Note: This accidentally got published before it was completed - this is a slightly modified version from what was originally published

I've seen a lot of images trying to explain neural networks that look something like this:

Generic deep neural network. Image credit: Stack Exchange

But it's never been entirely clear to me what this is supposed to represent. I know that the circles are neurons, and the lines in between them connections between neurons, but how exactly would one go about implementing this in code, and what is the process to "train" a neural network?

In this post, I'll go into what exactly that image above is trying to show, and demonstrate how we can use a much simpler network to compute XOR.

First off, what is the point of a neural network? At the simplest level, all a neural network does is takes a list of numbers as an input, and outputs a list of numbers from it. As it turns out, the specific way that we calculate the output is really, really good at finding patterns in large amounts of data. In this post, I'll show you how to design neural networks to calculate logical functions like AND, OR, and XOR.

Now, let's get back to that diagram above. In this diagram, each circle is a "neuron". The job of a neuron is to take an input (the sum of all of the arrows pointing at it), apply an "activation function", and output the value returned from that activation function to all of the neurons on the layer below it. Each arrow has a "weight" - you multiply the input by this weight to get the output. The process of "training" a neural network is the process of finding the best weights to get it's results to match your data.

Let's take a look at a much simpler network.
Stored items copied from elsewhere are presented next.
/-!
# Bettin 2017, Thm. 1.1 at prime level in the large-shift regime `m ≥ N^{12}` («otherwise the result
# is trivial»), from Deligne's bound; the named fact from Petersson's formula and Deligne's bound

Topic `Literature/NumberTheory/LFunctions` (cell landau-siegel / ls-inputs, input I2 =
`bettin2017_theorem11_primeLevel`, line `hecke_afe_petersson`, stub S6 `stub_largeShift`).

* `Bettin2017.largeShift_of_deligne_of_petersson` — the registered stub S6, GIVEN the tree's named
  facts `Deligne1974_heckeT_eigenvalue_norm_le` (Deligne 1974, Thm. 8.2) and
  `KowalskiMichel2000.kowalskiMichel2000_peterssonFormula` (Petersson at prime level): with `B = 12`,
  for every `ε > 0` there are `C, N₀` with `‖Σ^h_f λ_f(m) L(½,f) − m^{-1/2}‖ ≤ C m^{1/2} N^{-1+ε}` for
  all primes `N ≥ N₀` and all `m ≥ N^{12}`. This is Bettin's «we assume m ≪ N^{100} (otherwise the
  result is trivial)» (p. 5): `|λ_f(m)| ≤ d(m) ≤ C' m^{1/4}` (Deligne, divisor bound),
  `|L(½,f)| ≤ |D_f(1/N)| + |D_f(1)| ≤ 2N²` (the exact two-sided formula at height `1/N` with
  `|a_f(n)| ≤ d(n)√n ≤ n^{3/2}`), `Σ^h_f 1 = 1 − J_N(1,1) ≤ 1 + C₁` (Petersson + (23)); so the moment
  is `≤ 2(1+C₁)C' m^{1/4} N² ≤ 2(1+C₁)C' m^{1/2} N^{-1}` once `m^{1/4} ≥ N³`.
* `Bettin2017.bettin2017_theorem11_primeLevel_of_petersson_of_deligne` — **the named fact
  `bettin2017_theorem11_primeLevel` (Bettin 2017 Thm. 1.1, ν = 1, k = 2, χ = 1, α = 0, all m ≥ 1)
  follows from Petersson's formula at prime level and Deligne's bound**, everything else being
  kernel theorems of the tree (`firstMoment_sub_le_of_petersson` for `m ≤ N^{12}`).

No definition, no named fact. «The programme SEARCHES and TYPES; no claim about Landau–Siegel
zeros, Theorems 1–2 of arXiv:2211.02515 or a repaired Margin232 until a kernel theorem says so.»
-/

noncomputable section
/-- **★★★ p598184's WITNESS-EXPOSED FACE ON THE CHARGED ITERATED FIBRE** (the background proviso's support set shrunk by the two fibre conjuncts; else VERBATIM): given `(t₀, E₀)` with the §2 form at index `k` and `hBt` at levels
`1 ≤ j ≤ k` (β), the EXPLICIT family `s₀ ↦ spaceTruncR S k (truncTermValues k (t₀ s₀))` with the SAME constants `E₀` has the §2 form at index `k`, and the no-expansion
𝐓-step clause holds for it at every child (rows as p594941). [cite: Balaban1988Convergent, Theorem p.245, Thm 1 p.262, (2.7) p.255, (2.10) p.256, (2.18) p.257, (2.20)–(2.28) pp.258–259, (2.31) p.260, (2.41)–(2.42) p.261, (3.24)–(3.25) p.270; Balaban1989LargeFieldI, (0.2)–(0.3) p.176; Balaban1987RG1, Thm 3 p.264] -/
theorem hasSect2FormAtZS_spaceTruncR_and_clause_succ_of_borelB_of_bgReadChargedFibre (h : θ.Provisos₁₃CoPH F N) (hU : θ.ZhUnity F N)
    (hθ : θ.Admissible F N) (hpos : θ.s2.Pos) {k : ℕ} (hk : k < p.K) (hM : 1 ≤ θ.τ9.M) (hw : Step.InInterval θ.γ k (gOfRecord₁₃ F N θ.toStage13Params p))
    (cR : ℝ) (Γr : SeqOfRecord F θ.ν θ.τ9.M (gOfRecord₁₃ F N θ.toStage13Params p) p.K k → ℕ → Set (Site (F.P p.K) 0) → Set (Site (F.P p.K) 0))
    (hreg : ∀ s₀, (θ.zhAt p s₀).RegOn F N (FluctV N) θ.ν cR p (gOfRecord₁₃ F N θ.toStage13Params p) (Γr s₀))
    (hbg : BgProvisoΛ F N p.K (settingOfRecord₁₃ F N θ.toStage13Params p) (θ.Rz p.K) θ.τ9.M k
      (fun s₀ => {Wc | slotsOfRecord F N θ.ν θ.τ9 (EOfRecord₁₃ F N θ.toStage13Params) (wOfRecord₉ F N θ.toStage9Params) θ.ppSel p
          (gOfRecord₁₃ F N θ.toStage13Params p) k s₀ ≠ 0 ∧
        chiSeqOfRecord F N θ.ν θ.τ9.M (gOfRecord₁₃ F N θ.toStage13Params p) p.K k s₀ (Wc k) ≠ 0 ∧
        (∀ j, j < k → PlaqSmallOn (plaqsOf (pts j (Γr s₀ j (s₀.Ω (j + 1))ᶜ))) (cR * epsOfRecord θ.ν (gOfRecord₁₃ F N θ.toStage13Params p) j) (Wc j)) ∧
        (∀ j, j < k → ∀ b : PBond (F.P p.K) j, b ∉ bondsIn j (s₀.Ω (j + 1))ᶜ → Wc j b = 1) ∧
        (∀ j, j < k → ∀ b : PBond (F.P p.K) (j + 1), b ∈ bondsIn (j + 1) (s₀.Ω (j + 1))ᶜ → (avOfRecord F N p.K j).avg (Wc j) b = Wc (j + 1) b)})
      (UbgOfRecord₁₃CoP F N θ.toStage13Params p k))
    (t₀ : SeqOfRecord F θ.ν θ.τ9.M (gOfRecord₁₃ F N θ.toStage13Params p) p.K k → Sect2.TermValues (F.P p.K) (MatA N) (FluctV N) θ.τ9.M)
    (E₀ : SeqOfRecord F θ.ν θ.τ9.M (gOfRecord₁₃ F N θ.toStage13Params p) p.K k → ℝ)
    (hform₀ : HasSect2FormAtZS F N (FluctV N) p.K (settingOfRecord₁₃ F N θ.toStage13Params p) k (θ.rzAt p) (WtOfRecord₁₃H F N θ p)
      (UbgOfRecord₁₃CoP F N θ.toStage13Params p k)
      (fun s₀ t' => Sect2.LawsRT (sect2TowerOfRecord F N (FluctV N) p.K (settingOfRecord₁₃ F N θ.toStage13Params p) (θ.rzAt p s₀) s₀ t')
        (settingOfRecord₁₃ F N θ.toStage13Params p).lf k)
      (slotsOfRecord F N θ.ν θ.τ9 (EOfRecord₁₃ F N θ.toStage13Params) (wOfRecord₉ F N θ.toStage9Params) θ.ppSel p (gOfRecord₁₃ F N θ.toStage13Params p) k) t₀ E₀)
    (hBt : ∀ s₀ (S' : ℕ → Set (Site (F.P p.K) 0)) (j : ℕ) (X : (Sect2.domSys (F.P p.K) θ.τ9.M j).Dom), 1 ≤ j → j ≤ k →
      Measurable (fun q : GaugeField (F.P p.K) 0 (SU N) × MSFluct (F.P p.K) (FluctV N) =>
        (t₀ s₀).B j X (Sect2.ofBackgroundC (settingOfRecord₁₃ F N θ.toStage13Params p).ι q.1) (S', q.2))) :
    HasSect2FormAtZS F N (FluctV N) p.K (settingOfRecord₁₃ F N θ.toStage13Params p) k (θ.rzAt p) (WtOfRecord₁₃H F N θ p)
          (UbgOfRecord₁₃CoP F N θ.toStage13Params p k)
          (fun s₀ t' => Sect2.LawsRT (sect2TowerOfRecord F N (FluctV N) p.K (settingOfRecord₁₃ F N θ.toStage13Params p) (θ.rzAt p s₀) s₀ t')
            (settingOfRecord₁₃ F N θ.toStage13Params p).lf k)
          (slotsOfRecord F N θ.ν θ.τ9 (EOfRecord₁₃ F N θ.toStage13Params) (wOfRecord₉ F N θ.toStage9Params) θ.ppSel p
            (gOfRecord₁₃ F N θ.toStage13Params p) k)
          (fun s₀ => spaceTruncR (settingOfRecord₁₃ F N θ.toStage13Params p) k (truncTermValues k (t₀ s₀))) E₀ ∧
      ∀ (s : SeqOfRecord F θ.ν θ.τ9.M (gOfRecord₁₃ F N θ.toStage13Params p) p.K (k + 1)), s.Ω (k + 1) = ∅ →
        -- (P) prefix agreement below `k`
        (∀ j, j < k → (θ.zhAt p s).ζ0 j = (θ.zhAt p s.init).ζ0 j ∧ (θ.zhAt p s).quad j = (θ.zhAt p s.init).quad j) →
        -- (V) the generation-`k` pin with the old front factor
        (∀ (V' : GaugeField (F.P p.K) (k + 1) (SU N)) (U₀ : GaugeField (F.P p.K) k (SU N)),
          (θ.zhAt p s).ζ0 k Set.univ (pairCfgAt (V := FluctV N) k V' U₀) =
            chiSeqOfRecord F N θ.ν θ.τ9.M (gOfRecord₁₃ F N θ.toStage13Params p) p.K k s.init U₀ *
              wOfRecord₉ F N θ.toStage9Params p (gOfRecord₁₃ F N θ.toStage13Params p) k s U₀ ((avOfRecord F N p.K k).avg U₀)) →
        -- `quad_k(∅) = 0` on the two-scale configurations
        (∀ (V' : GaugeField (F.P p.K) (k + 1) (SU N)) (U₀ : GaugeField (F.P p.K) k (SU N)), (θ.zhAt p s).quad k ∅ (pairCfgAt (V := FluctV N) k V' U₀) = 0) →
        -- `k`-locality of `quad_j(Λ_{j+1})`, `j < k`
        (∀ j, j < k → ∀ ω ω' : MultiCfg (F.P p.K) (SU N) (FluctV N), (∀ i, i ≤ k → ω i = ω' i) →
          (θ.zhAt p s).quad j (s.init.Λ (j + 1)) ω = (θ.zhAt p s).quad j (s.init.Λ (j + 1)) ω') →
        -- measurability of the residual serving `s′`
        (∀ j (Y : Set (Site (F.P p.K) 0)), Measurable ((θ.zhAt p s).ζ0 j Y)) →
        (∀ j (Λ' : Set (Site (F.P p.K) 0)), Measurable ((θ.zhAt p s).quad j Λ')) →
        -- per old branch: A-fibre domination (K0b)
        (∀ S ∈ admSOfRecord F θ.ν θ.τ9.M (gOfRecord₁₃ F N θ.toStage13Params p) p.K k s.init, ∀ j : ℕ,
          ∃ ŵ : (↥(Set.toFinite (B10Eq42TorusConstraint.bondsIn j ((s.init.Λ (j + 1))ᶜ ∩ s.init.Ω (j + 1)))).toFinset → FluctV N) → ℝ≥0∞, Measurable ŵ ∧
            (∫⁻ a, ŵ a ∂(Measure.pi fun _ : ↥(Set.toFinite (B10Eq42TorusConstraint.bondsIn j ((s.init.Λ (j + 1))ᶜ ∩ s.init.Ω (j + 1)))).toFinset => (volume : Measure (FluctV N)))) ≠ ⊤ ∧
            ∀ ω, ENNReal.ofReal ((WtOfRecord₁₃H F N θ p s).w j (s.init.Λ (j + 1)) ((s.init.Λ (j + 1))ᶜ ∩ s.init.Ω (j + 1)) (S (j + 1)) ω) ≤
              ŵ (fun b : ↥(Set.toFinite (B10Eq42TorusConstraint.bondsIn j ((s.init.Λ (j + 1))ᶜ ∩ s.init.Ω (j + 1)))).toFinset => (ω j).2 b)) →
        (slotsTOfRecord F N θ.ν θ.τ9 (EOfRecord₁₃ F N θ.toStage13Params) (wOfRecord₉ F N θ.toStage9Params) θ.ppSel p
            (gOfRecord₁₃ F N θ.toStage13Params p) (k + 1) s = 0 ∨
          ∀ᵐ V' ∂fieldMeasure (F.P p.K) (k + 1) (SU N),
            chiSeqOfRecord F N θ.ν θ.τ9.M (gOfRecord₁₃ F N θ.toStage13Params p) p.K (k + 1) s V' ≠ 0 →
              slotsTOfRecord F N θ.ν θ.τ9 (EOfRecord₁₃ F N θ.toStage13Params) (wOfRecord₉ F N θ.toStage9Params) θ.ppSel p
                  (gOfRecord₁₃ F N θ.toStage13Params p) (k + 1) s V' =
                sect2Slot F N (FluctV N) p.K (settingOfRecord₁₃ F N θ.toStage13Params p) (θ.rzAt p s) (WtOfRecord₁₃H F N θ p s) s
                  (spaceTruncR (settingOfRecord₁₃ F N θ.toStage13Params p) k (truncTermValues k (t₀ s.init))) (E₀ s.init)
                  (UbgOfRecord₁₃CoP F N θ.toStage13Params p (k + 1) s) V') := by
  -- g10's fluctuation truncation at level `k`, then the space truncation with retracted boundary terms, the background read at charged indices only
  have hform₁ := hasSect2FormAtZS_truncTermValues (settingOfRecord₁₃ F N θ.toStage13Params p) (Nat.le_succ k) (θ.rzAt p) (WtOfRecord₁₃H F N θ p)
    (UbgOfRecord₁₃CoP F N θ.toStage13Params p k) _ _
    (fun s₀ t' ht' => lawsRT_truncTermValues (settingOfRecord₁₃ F N θ.toStage13Params p) (θ.rzAt p s₀) s₀.Ω t' _ k k ht') hform₀
  have hg : ∀ j, 1 ≤ j → j ≤ k → 0 ≤ (settingOfRecord₁₃ F N θ.toStage13Params p).flow.g (j - 1) ∧
      (settingOfRecord₁₃ F N θ.toStage13Params p).flow.g (j - 1) ≤ (settingOfRecord₁₃ F N θ.toStage13Params p).lf.γ :=
    fun j _ hj => ⟨(hw (j - 1) (by omega)).1.le, (hw (j - 1) (by omega)).2⟩
  have h1 : ∀ (s₀ : SeqOfRecord F θ.ν θ.τ9.M (gOfRecord₁₃ F N θ.toStage13Params p) p.K k) (j : ℕ), 1 ≤ j → j ≤ k →
      ∀ X : (Sect2.domSys (F.P p.K) θ.τ9.M j).Dom,
      Sect2.ofBackgroundC (settingOfRecord₁₃ F N θ.toStage13Params p).ι (1 : GaugeField (F.P p.K) 0 (SU N)) ∈
        Sect2.spaceI (settingOfRecord₁₃ F N θ.toStage13Params p) (θ.rzAt p s₀) θ.τ9.M j (Sect2.domSites (F.P p.K) θ.τ9.M j X)
          ((settingOfRecord₁₃ F N θ.toStage13Params p).lf.alpha0 ((settingOfRecord₁₃ F N θ.toStage13Params p).flow.g j))
          ((settingOfRecord₁₃ F N θ.toStage13Params p).lf.alpha1 ((settingOfRecord₁₃ F N θ.toStage13Params p).flow.g j)) :=
    fun s₀ j _ hj X => Sect2.one_mem_spaceI _ (settingOfRecord₁₃_pos F N θ.toStage13Params hpos p).cB_pos (h.rzAtLaws p s₀) θ.τ9.M j _
      (alphaPos₁₃_of_inInterval hθ hw hj).1 (alphaPos₁₃_of_inInterval hθ hw hj).2
  have hformT := hasSect2FormAtZS_spaceTruncR_of_charged_fibre (settingOfRecord₁₃ F N θ.toStage13Params p) (le_refl k) (θ.rzAt p) (WtOfRecord₁₃H F N θ p)
    (UbgOfRecord₁₃CoP F N θ.toStage13Params p k) _
    (fun s₀ j U₀ => PlaqSmallOn (plaqsOf (pts j (Γr s₀ j (s₀.Ω (j + 1))ᶜ))) (cR * epsOfRecord θ.ν (gOfRecord₁₃ F N θ.toStage13Params p) j) U₀)
    (fun s₀ j _ ω hz => plaqSmallOn_readOn_of_zetaP_ne_zero (hreg s₀) s₀.Ω j hz) hg h1
    (fun s₀ hs Wc hχ hR hoff hfb j h1j hjk X => hbg s₀ Wc ⟨hs, hχ, hR, hoff, hfb⟩ j h1j hjk X) hform₁
  refine ⟨hformT, fun s hΩ hpre hZ hq hqloc hζm hqm hW => ?_⟩
  refine clause_succ_CoPH_of_Omega_empty_of_pinChi_of_oldBranch_of_clause_of_graph θ p h hk hM s hΩ hqloc hpre
    (spaceTruncR (settingOfRecord₁₃ F N θ.toStage13Params p) k (truncTermValues k (t₀ s.init))) (E₀ s.init)
    (fun S a a' Uf ha => action23_sect2ActionDataOfRecord_congr_fluct_of_isFluctLocal p.K _ _ s.init
      (isFluctLocal_spaceTruncR (isFluctLocal_truncTermValues k (t₀ s.init)) _ k) (E₀ s.init) S a a' ha Uf)
    (hformT.2 s.init).2 hZ hq fun S hSm => ?_
  choose ŵ hŵm hŵfin hdom using hW S hSm
  haveI : BorelSpace (GaugeField (F.P p.K) 0 (SU N)) := inferInstanceAs (BorelSpace (PBond (F.P p.K) 0 → SU N))
  have hcont : Continuous fun U : GaugeField (F.P p.K) 0 (SU N) => Sect2.ofBackgroundC (settingOfRecord₁₃ F N θ.toStage13Params p).ι U :=
    continuous_ofBackgroundC_ιSU
  have hΦm := measurable_sect2Operand_of_termRows p.K (settingOfRecord₁₃ F N θ.toStage13Params p) (θ.rzAt p s.init) s.init
    (spaceTruncR (settingOfRecord₁₃ F N θ.toStage13Params p) k (truncTermValues k (t₀ s.init))) (E₀ s.init)
    (measurable_UbgOfRecord₁₃CoP F N θ.toStage13Params p k s.init) S
    (fun j X z g' => measurable_re_spaceTrunc_E_comp _ k (truncTermValues k (t₀ s.init)) hcont j X z g')
    (fun j X => measurable_re_spaceTrunc_R_comp _ k (truncTermValues k (t₀ s.init)) hcont j X)
    (fun j X => measurable_re_spaceTruncR_B_comp_of_borel_pos _ k (truncTermValues k (t₀ s.init)) j X (fl := fun a : MSFluct (F.P p.K) (FluctV N) => (S, a))
      (fun h1j hjk => measurable_B_truncTermValues_of_borel (t₀ s.init) k j X S (hBt s.init S j X h1j hjk)))
  obtain ⟨CE, hCE⟩ := exists_bound_spaceTrunc_E (settingOfRecord₁₃ F N θ.toStage13Params p) k (truncTermValues k (t₀ s.init))
  obtain ⟨CR, hCR⟩ := exists_bound_spaceTrunc_R (settingOfRecord₁₃ F N θ.toStage13Params p) k (truncTermValues k (t₀ s.init))
  obtain ⟨CB, hCB⟩ := exists_bound_spaceTruncR_B (settingOfRecord₁₃ F N θ.toStage13Params p) k (truncTermValues k (t₀ s.init))
  obtain ⟨CΦ, hΦle⟩ := exists_bound_sect2Operand_of_termBounds p.K (settingOfRecord₁₃ F N θ.toStage13Params p) (θ.rzAt p s.init) s.init
    (spaceTruncR (settingOfRecord₁₃ F N θ.toStage13Params p) k (truncTermValues k (t₀ s.init))) (E₀ s.init) (UbgOfRecord₁₃CoP F N θ.toStage13Params p k s.init)
    ⟨CE, fun j X z g' U => hCE j X z g' _⟩ ⟨CR, fun j X U => hCR j X _⟩ ⟨CB, fun j X U a => hCB j X _ a⟩
  exact integrable_oldBranch_of_dominated θ p h.zhLaws hU s S hζm hqm ŵ hŵm
    (fun j => (∫⁻ a, ŵ j a ∂(Measure.pi fun _ : ↥(Set.toFinite (B10Eq42TorusConstraint.bondsIn j ((s.init.Λ (j + 1))ᶜ ∩ s.init.Ω (j + 1)))).toFinset => (volume : Measure (FluctV N)))).toNNReal)
    (fun j => le_of_eq (ENNReal.coe_toNNReal (hŵfin j)).symm) hdom
    (Φ := sect2Operand F N (FluctV N) p.K (settingOfRecord₁₃ F N θ.toStage13Params p) (θ.rzAt p s.init) s.init
      (spaceTruncR (settingOfRecord₁₃ F N θ.toStage13Params p) k (truncTermValues k (t₀ s.init))) (E₀ s.init) (UbgOfRecord₁₃CoP F N θ.toStage13Params p k s.init))
    hΦm (fun a U => (sect2Operand_pos p.K _ _ s.init _ (E₀ s.init) _ a U).le) CΦ hΦle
Here's a network that can calculate the logical AND function:

AND Network

In this case, we'll say that our activation function is a step function - if the input to the neuron is greater than 0.5, it will output 1, otherwise it will output 0. Step functions aren't very useful for doing more complicated things with neural networks, but they're easy to reason about, so I'll use them for most of the examples in this post.

If both of our inputs are 1, both of the input neurons are activated. Since both of the input neurons are activated (outputting 1), they both add 0.5 to the input of the output neuron. Because the input to the output neuron is 1, the output neuron is activated. This is correct, since 1 AND 1 == 1. If only a single neuron is activated, the input to the output neuron will only be 0.5, so it will not trigger.

It's pretty trivial to take this kind of network and apply it to OR instead of AND. We just need to change a few weights:

OR Network

Now if either input neruon is activated, the output will be activated.

Think for a bit about how you would implement XOR with a system like this. As a reminder, here's the truth table for XOR:

Input 1	Input 2	Output
1	1	0
0	0	0
1	0	1
0	1	1

To make a neural network that can learn XOR, we'll need to add a new layer. This layer is called a "hidden" layer, since it's only used in the intermediate calculation, instead of being the input or the output.

XOR Network

The way that this works is pretty simple - if just one of the inputs is 1, it will go through the hidden neuron and add 1 to the output. However, if both inputs are true, the hidden neuron in the center gets activated, which subtracts two from the output, leaving it at zero.

This is fundamentally how neural networks work. That said, there are a couple things that you'll need to change to go from this model to a "real" neural network:

Activation function

We've been using a step function as our activation. This is simple, but can cause problems when we're trying to do more complicated things. The most commonly used activation is probably the sigmoid or ReLU. The sigmoid function works well as an activation for a few reasons:

It's continuous and differentiable. This makes training the network with gradient descent possible.
It's easy to compute.
It's output is in the range (0,1). This isn't required, but it's nice :)

However, recently, the ReLU has become more popular for most networks, since it seems to often give better results. However, both have their own benefits and drawbacks.

Bias

In our examples so far, we've always wanted to have an input of zero result in an output of zero. However, what if this wasn't the case? The current setup that we have doesn't allow for a neuron with zero input to output anything other than zero! In order to fix this, we introduce a "bias". A bias is a neuron that always outputs 1, which is connected to every non-input neuron in the network. By adjusting the weights of the connections to the bias neuron, you can get a non-zero output from a zero input. Even if you want a zero input to result in a zero output, it's best to add a bias to your network - it will often result in better performance or faster training.

Training

A topic that I didn't get into in this post is how to find the weights for the connections. While manually finding weights works for simple logical functions, it quickly becomes impossible with hundreds or thousands of neurons. Luckily, there are many ways to automatically train neural networks, which I'll discuss in future posts.

XOR Perceptron Animation

Implementation

While it can sometimes be useful to think of neural networks as a network of neurons, as I've shown in this post. However, it's often better to think about neural networks on the level of layers. This is useful, since each layer can be represented as a matrix of weights. This makes it easy and fast to implement a network, since there are many optimized matrix implementations out there.